En ce jeudi soir, les musiciens de l’Orchestre National du Capitole de Toulouse sont portés par un public de la Halle aux grains très chaleureux, chauffé après une déclaration liminaire d’un violoniste qui a souhaité l’alerter sur les coupes budgétaires de la culture. Les spectateurs applaudiront consciencieusement chaque mouvement du Concerto pour violon de Sibelius puis chaque mouvement de la Sinfonietta de Korngold. Ils feront un triomphe au jeune violoniste ukrainien Bohdan Luts (Premier Prix au Concours Long-Thibaud en 2023) et acclameront la première prestation toulousaine de la cheffe Marie Jacquot.
Les premières notes de Sibelius peinent à émerger de toute cette chaleur. Début introverti, tempo très mesuré, il manque un équilibre entre les pupitres pour ressentir un ensemble. De cette incertitude, le violon de Luts émerge, simple, clair, assuré ; il sera notre ligne. Sa cadence est aussi époustouflante que la reprise de l’orchestre derrière est prudente. Tout est très décomposé et manque de corps, d’unité. Est-ce dû à la battue de Marie Jacquot ? Prudente, la cheffe utilise très peu sa main gauche, comme si elle ne voulait pas gêner le soliste.

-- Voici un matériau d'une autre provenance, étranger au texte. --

import Summits.BirchSwinnertonDyer.BirchSwinnertonDyer.Theorems.Rank2ObservatoryCubicFieldR121972
import Summits.BirchSwinnertonDyer.BirchSwinnertonDyer.Theorems.Rank2Observatory2DescLinGens
import HarnessLib

/-!
# BirchSwinnertonDyer — rank ≥ 2 observatory: prime elements of the cubic field of `-6 + 32 * X - 18 * X ^ 2 + X ^ 3` (generator addendum `R121972 R3a`)

HONEST FRAMING: per-curve certified theorems and census instruments; no claim on BSD in rank ≥ 2.

Per-FIELD addendum of the KERNEL-2DESC instrument (design `b2b-bsdr2-cert-3/KERNEL-2DESC.md` §9d; rank-3 port
`b2b-bsdr2-cert-2/kernel-2desc3/README.md`) for the cubic
field `K = ℚ(α)`, `α` a root of `-6 + 32 * X - 18 * X ^ 2 + X ^ 3` (`Δ = 121972`, `𝓞_K` a PID; file `Rank2ObservatoryCubicFieldR121972`):
for 2 elements `e = c₀ + c₁α + c₂α² = lin aeval_α c₀ c₁ c₂` it certifies the norm (`MonicCubic.normForm`,
`norm_lin_eq`) and primality (norm `±p`, or norm `±p^f` with the residue certificate of `lin_prime_of_pow`);
(totally real field: the signs at the three real places are certified inline per curve). These elements generate the primes
dividing `F′(θ)` for the RANK-3 census curves with this `2`-division field, `N < 5·10⁵` (data: kit job `j131165` + second
implementation `scripts/identities_r3r.py`); the per-curve files `Rank2Observatory<label>TwoDescRankThree.lean`
reference them by name (`e_<c₀>_<c₁>_<c₂>_norm|prime`, `m` = minus). Generated by
`scripts/gen_addendum_r3.py` (cert-3 `gen_addendum4.py` v4, rank-3 port). Sorry-free; axioms `propext`, `Classical.choice`, `Quot.sound`.
[cite: Marcus2018, Ch. 3, Thm. 22] [cite: Cassels1991LecturesEllipticCurves, §15]
-/

-- single-conjunct summit: `Summit.BirchSwinnertonDyer.BirchSwinnertonDyer.…` repeats the name by design
set_option linter.dupNamespace false

noncomputable section

open scoped NumberField

open Literature.NumberTheory.NumberFields Polynomial NumberField

namespace Summit.BirchSwinnertonDyer.BirchSwinnertonDyer.Rank2Observatory.TwoDescCubic.FieldR121972

/-- `N(70 - 369 * α + 187 * α ^ 2) = -2` (a prime above `2`, residue degree `1`; first met at `274437a1`). [folklore] -/
theorem e_70_m369_187_norm : Algebra.norm ℚ ((lin aeval_α 70 (-369) 187 : 𝓞 (CubicField (-18) 32 (-6))) : (CubicField (-18) 32 (-6))) = ((-2 : ℤ) : ℚ) :=
  norm_lin_eq irreducible aeval_α finrank_eq 70 (-369) 187 (by norm_num [MonicCubic.normForm])

/-- `70 - 369 * α + 187 * α ^ 2` is prime (norm `±2`). [cite: Marcus2018, Ch. 3, Thm. 22] -/
theorem e_70_m369_187_prime : Prime (lin aeval_α 70 (-369) 187 : 𝓞 (CubicField (-18) 32 (-6))) :=
  lin_prime_of_prime irreducible aeval_α finrank_eq 70 (-369) 187 (n := -2)
    (by norm_num [MonicCubic.normForm]) (by norm_num)

/-- `N(-7897 + 41625 * α - 21094 * α ^ 2) = -30493` (a prime above `30493`, residue degree `1`; first met at `274437a1`). [folklore] -/
theorem e_m7897_41625_m21094_norm : Algebra.norm ℚ ((lin aeval_α (-7897) 41625 (-21094) : 𝓞 (CubicField (-18) 32 (-6))) : (CubicField (-18) 32 (-6))) = ((-30493 : ℤ) : ℚ) :=
  norm_lin_eq irreducible aeval_α finrank_eq (-7897) 41625 (-21094) (by norm_num [MonicCubic.normForm])

/-- `-7897 + 41625 * α - 21094 * α ^ 2` is prime (norm `±30493`). [cite: Marcus2018, Ch. 3, Thm. 22] -/
theorem e_m7897_41625_m21094_prime : Prime (lin aeval_α (-7897) 41625 (-21094) : 𝓞 (CubicField (-18) 32 (-6))) :=
  lin_prime_of_prime irreducible aeval_α finrank_eq (-7897) 41625 (-21094) (n := -30493)
    (by norm_num [MonicCubic.normForm]) (by norm_num)

end Summit.BirchSwinnertonDyer.BirchSwinnertonDyer.Rank2Observatory.TwoDescCubic.FieldR121972

end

Le deuxième mouvement « Adagio di molto » débute par une belle introduction de la petite harmonie, mais la longue phrase thématique du violon émerge péniblement sous des cors lourds. Alors qu’on en attend de la grâce, le « di molto » devient poids. L’ostinato du troisième mouvement, entre des cordes sur la retenue et des timbales trop présentes, ne trouve pas plus son équilibre malgré la virtuosité solaire de l’Ukrainien. Le violoniste renchérira en bis avec le Onzième Caprice de Paganini : liberté, culot, tempo effréné dans le « Presto » central, il emporte l’adhésion.
L’entracte nous permet de nous replacer dans la Vienne effervescente du début de siècle, celle qui découvrait avec stupeur un prodige de la musique. Alors qu'Erich Wolfgang Korngold n’était qu’adolescent, Richard Strauss s’inclinait devant son génie et Bruno Walter ou Gustav Mahler dirigeaient ses œuvres avec gourmandise. Signée par un compositeur âgé de seize ans à peine, la Sinfonietta fait entendre une musique luxuriante, profuse, jouissive.
D’emblée, l’orchestre en trouve le ton, porté par un pupitre de violons conquérants. Dans un matériau thématique assez souple et nettement caractérisé, les idées fusent, les traits jaillissent. Tous les pupitres sont à la fête, chacun étant exploité dans ses plus brillantes possibilités expressives. Peu de solos, beaucoup de nuances, d’élans lyriques et d’expressivité ; notre regard et notre oreille sont sollicités en permanence, notre imagination attirée par des images qui parcourent le temps et l’espace. À l'exception du début du quatrième mouvement, avec son introduction dissonante et le fugato étrange qui suit, c’est une musique qui intrigue peu mais qui séduit follement.

Au cœur de cette jungle sonore, Marie Jacquot ordonne et structure, tient son orchestre. Déployant la force de ses bras, elle fend la matière sonore de son sabre blanc, pointe, élève, tire, retient, le tout en souriant à pleines dents. C'est elle qui a proposé l'audition de cette rare partition de Korngold. Et c’est un orchestre joyeux qui suit ce soleil comme son ombre.